**What you are asked to do**
Restate word for word the lines in the listing below, starting at the line containing "have hgen : ∀" and ending at the line containing "set k : ℕ := N.valuation with hk", both included; leave out the rest.

**Entries provided**
/-! ## The rank lemma with slack -/

/-- **If `#((σ - 1) E[ℓᵐ]) ≤ ℓ^{m + d}` for all `m`, then `ρ_ℓ(σ) - 1` is not surjective on
`V_ℓ E`** (`d` fixed).  As `not_surjective_rationalGaloisRepTate_sub_one` (`d = 0`): otherwise
`(T_ℓ(σ) - 1)(T_ℓ E) ⊇ ℓᵏ T_ℓ E` for some `k`, so `ℓᵏ E[ℓᵐ] ⊆ (σ - 1) E[ℓᵐ]` and
`ℓ^{2m - 2k} ≤ ℓ^{m + d}`, false for `m = 2k + d + 1`.
[cite: SerreAbelianLadic1968, IV A.2.2] [cite: SilvermanAEC2009, Cor. III.6.4(b)] -/
theorem not_surjective_rationalGaloisRepTate_sub_one_of_le_pow_add [W.IsElliptic]
    (hℓK : (ℓ : K) ≠ 0) (σ : Field.absoluteGaloisGroup K) (d : ℕ)
    (hcard : ∀ m : ℕ, Nat.card ((geomTorsion W ((ℓ ^ m : ℕ) : ℤ)).map
      (DistribSMul.toAddMonoidHom (geomPoints W) σ - AddMonoidHom.id (geomPoints W))) ≤
        ℓ ^ (m + d)) :
    ¬ Function.Surjective
      (rationalGaloisRepTate W ℓ σ - 1 : Module.End ℚ_[ℓ] (W.rationalTateModule ℓ)) := by
  intro hsurj
  haveI := module_finite_tateModule_holds W ℓ
  set fT : W.tateModule ℓ →ₗ[ℤ_[ℓ]] W.tateModule ℓ := W.galoisRepTate ℓ σ - 1 with hfT
  have hfT_apply : ∀ x, fT x = W.galoisRepTate ℓ σ x - x := fun x ↦ rfl
  -- Step 1: every `x ∈ T_ℓ E` has a non-zero multiple in the image of `T_ℓ(σ) - 1`
  have step1 : ∀ x : W.tateModule ℓ, ∃ N : ℤ_[ℓ], N ≠ 0 ∧ N • x ∈ LinearMap.range fT := by
    intro x
    obtain ⟨z, hz⟩ := hsurj (TateModule.toRational ℓ x)
    obtain ⟨N, hN, y, hy⟩ := RationalTateModule.exists_smul_eq_toRational z
    refine ⟨N, hN, y, ?_⟩
    apply TateModule.toRational_injective (p := ℓ)
    rw [hfT_apply, ← rationalGaloisRepTate_sub_one_toRational, ← hy, map_smul, hz,
      map_smul]
    exact algebraMap_smul ℚ_[ℓ] N _
  -- Step 2: a single `N ≠ 0` with `N • T_ℓ E ⊆ range`
  obtain ⟨S, hS⟩ := Module.finite_def.mp ‹Module.Finite ℤ_[ℓ] (W.tateModule ℓ)›
  classical
  choose Nf hNf hNmem using step1
  set N : ℤ_[ℓ] := ∏ s ∈ S, Nf s with hN
  have hN0 : N ≠ 0 := Finset.prod_ne_zero_iff.mpr fun s _ ↦ hNf s
  have step2 : ∀ x : W.tateModule ℓ, N • x ∈ LinearMap.range fT := by
    have hgen : ∀ x ∈ Submodule.span ℤ_[ℓ] (S : Set (W.tateModule ℓ)),
        N • x ∈ LinearMap.range fT := by
      intro x hx
      induction hx using Submodule.span_induction with
      | mem s hs =>
        obtain ⟨M, hM⟩ : Nf s ∣ N := Finset.dvd_prod_of_mem _ hs
        rw [hM, mul_comm, mul_smul]
        exact Submodule.smul_mem _ _ (hNmem s)
      | zero => rw [smul_zero]; exact Submodule.zero_mem _
      | add x y _ _ hx hy => rw [smul_add]; exact Submodule.add_mem _ hx hy
      | smul a x _ hx => rw [smul_comm]; exact Submodule.smul_mem _ _ hx
    intro x
    exact hgen x (by rw [hS]; exact Submodule.mem_top)
  -- Step 3: `N = u ℓᵏ`, so `ℓᵏ T_ℓ E ⊆ range`
  set k : ℕ := N.valuation with hk
  have step3 : ∀ x : W.tateModule ℓ, (ℓ : ℤ_[ℓ]) ^ k • x ∈ LinearMap.range fT := by
    intro x
    have hu := PadicInt.unitCoeff_spec hN0
    have hx := step2 ((PadicInt.unitCoeff hN0)⁻¹.val • x)
    have hNu : N * (PadicInt.unitCoeff hN0)⁻¹.val = (ℓ : ℤ_[ℓ]) ^ k := by
      conv_lhs => arg 1; rw [hu]
      rw [mul_comm, ← mul_assoc, Units.inv_mul, one_mul, hk]
    rw [← mul_smul, hNu] at hx
    exact hx
  -- Step 4: at level `m = 2k + d + 1`, `ℓᵏ E[ℓᵐ] ⊆ (σ - 1) E[ℓᵐ]`
  set m : ℕ := 2 * k + d + 1 with hm
  set H := (geomTorsion W ((ℓ ^ m : ℕ) : ℤ)).map
    (DistribSMul.toAddMonoidHom (geomPoints W) σ - AddMonoidHom.id (geomPoints W)) with hH
  have step4 : ∀ P ∈ geomTorsion W ((ℓ ^ m : ℕ) : ℤ), ℓ ^ k • P ∈ H := by
    intro P hP
    obtain ⟨a, ha⟩ := proj_surjective_of_isAlgClosed_holds W ℓ m hP
    obtain ⟨b, hb⟩ := step3 a
    refine AddSubgroup.mem_map.mpr ⟨TateModule.proj ℓ m b, ?_, ?_⟩
    · exact proj_tateModule_mem_geomTorsion W ℓ m b
    · rw [AddMonoidHom.sub_apply, AddMonoidHom.id_apply, DistribSMul.toAddMonoidHom_apply,
        ← proj_galoisRepTate_sub, ← hfT_apply, hb, TateModule.proj_pow_smul, ha]
  -- Step 5: counting
  have hℓK' : ∀ n : ℕ, ((ℓ ^ n : ℕ) : AlgebraicClosure K) ≠ 0 := fun n ↦ by
    rw [Nat.cast_pow]
    exact pow_ne_zero n (by
      rw [← map_natCast (algebraMap K (AlgebraicClosure K)) ℓ]
      exact (map_ne_zero_iff _ (algebraMap K _).injective).mpr hℓK)
  have hcardT : ∀ n : ℕ, Nat.card (geomTorsion W ((ℓ ^ n : ℕ) : ℤ)) = (ℓ ^ n) ^ 2 := fun n ↦
    (W.baseChange (AlgebraicClosure K)).card_torsionBy_eq_sq (hℓK' n)
  -- the multiplication by `ℓᵏ` on `E[ℓᵐ]`
  set φ : geomTorsion W ((ℓ ^ m : ℕ) : ℤ) →+ geomPoints W :=
    AddMonoidHom.mk' (fun P ↦ ℓ ^ k • (P : geomPoints W)) fun a b ↦ by
      rw [AddSubgroup.coe_add, smul_add] with hφ
  have hφapply : ∀ P, φ P = ℓ ^ k • (P : geomPoints W) := fun P ↦ rfl
  haveI hfin : Finite (geomTorsion W ((ℓ ^ m : ℕ) : ℤ)) := by
    apply Nat.finite_of_card_ne_zero
    rw [hcardT]
    exact pow_ne_zero 2 (pow_ne_zero m hℓ.out.ne_zero)
  -- range φ ≤ H
  have hrange : φ.range ≤ H := by
    rintro Q ⟨P, rfl⟩
    exact step4 P P.2
  haveI : Finite H := by
    have hHfin : (H : Set (geomPoints W)).Finite := by
      rw [hH, AddSubgroup.coe_map]
      exact (Set.toFinite _).image _
    exact hHfin.to_subtype
  have hcard_range_le : Nat.card φ.range ≤ ℓ ^ (m + d) :=
    (Nat.card_mono (Set.toFinite _) hrange).trans (hcard m)
  -- ker φ embeds into `E[ℓᵏ]`
  have hker : Nat.card φ.ker ≤ (ℓ ^ k) ^ 2 := by
    rw [← hcardT k]
    haveI : Finite (geomTorsion W ((ℓ ^ k : ℕ) : ℤ)) := by
      apply Nat.finite_of_card_ne_zero
      rw [hcardT]
      exact pow_ne_zero 2 (pow_ne_zero k hℓ.out.ne_zero)
    refine Nat.card_le_card_of_injective
      (fun P : φ.ker ↦ (⟨((P : geomTorsion W ((ℓ ^ m : ℕ) : ℤ)) : geomPoints W), ?_⟩ :
        geomTorsion W ((ℓ ^ k : ℕ) : ℤ))) ?_
    · have hP := P.2
      rw [AddMonoidHom.mem_ker, hφapply] at hP
      change ((ℓ ^ k : ℕ) : ℤ) • ((P : geomTorsion W ((ℓ ^ m : ℕ) : ℤ)) : geomPoints W) = 0
      rw [natCast_zsmul]
      exact hP
    · intro P Q hPQ
      have := congrArg Subtype.val hPQ
      exact Subtype.ext (Subtype.ext this)
  -- `#E[ℓᵐ] = #ker φ · #range φ`
  have hmul : Nat.card (geomTorsion W ((ℓ ^ m : ℕ) : ℤ)) =
      Nat.card φ.ker * Nat.card φ.range := by
    rw [AddSubgroup.card_eq_card_quotient_mul_card_addSubgroup φ.ker, mul_comm,
      Nat.card_congr (QuotientAddGroup.quotientKerEquivRange φ).toEquiv]
  rw [hcardT] at hmul
  -- `ℓ^{2m} ≤ ℓ^{2k} · ℓ^{m + d}` with `m = 2k + d + 1`: contradiction
  have h1 : (ℓ ^ m) ^ 2 ≤ (ℓ ^ k) ^ 2 * ℓ ^ (m + d) := by
    rw [hmul]; exact Nat.mul_le_mul hker hcard_range_le
  have h2 : (ℓ ^ k) ^ 2 * ℓ ^ (m + d) < (ℓ ^ m) ^ 2 := by
    rw [hm, ← pow_mul, ← pow_add, ← pow_mul]
    exact Nat.pow_lt_pow_right hℓ.out.one_lt (by omega)
  exact absurd h1 (not_le.mpr h2)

**Response to this exercise**
    have hgen : ∀ x ∈ Submodule.span ℤ_[ℓ] (S : Set (W.tateModule ℓ)),
        N • x ∈ LinearMap.range fT := by
      intro x hx
      induction hx using Submodule.span_induction with
      | mem s hs =>
        obtain ⟨M, hM⟩ : Nf s ∣ N := Finset.dvd_prod_of_mem _ hs
        rw [hM, mul_comm, mul_smul]
        exact Submodule.smul_mem _ _ (hNmem s)
      | zero => rw [smul_zero]; exact Submodule.zero_mem _
      | add x y _ _ hx hy => rw [smul_add]; exact Submodule.add_mem _ hx hy
      | smul a x _ hx => rw [smul_comm]; exact Submodule.smul_mem _ _ hx
    intro x
    exact hgen x (by rw [hS]; exact Submodule.mem_top)
  -- Step 3: `N = u ℓᵏ`, so `ℓᵏ T_ℓ E ⊆ range`
  set k : ℕ := N.valuation with hk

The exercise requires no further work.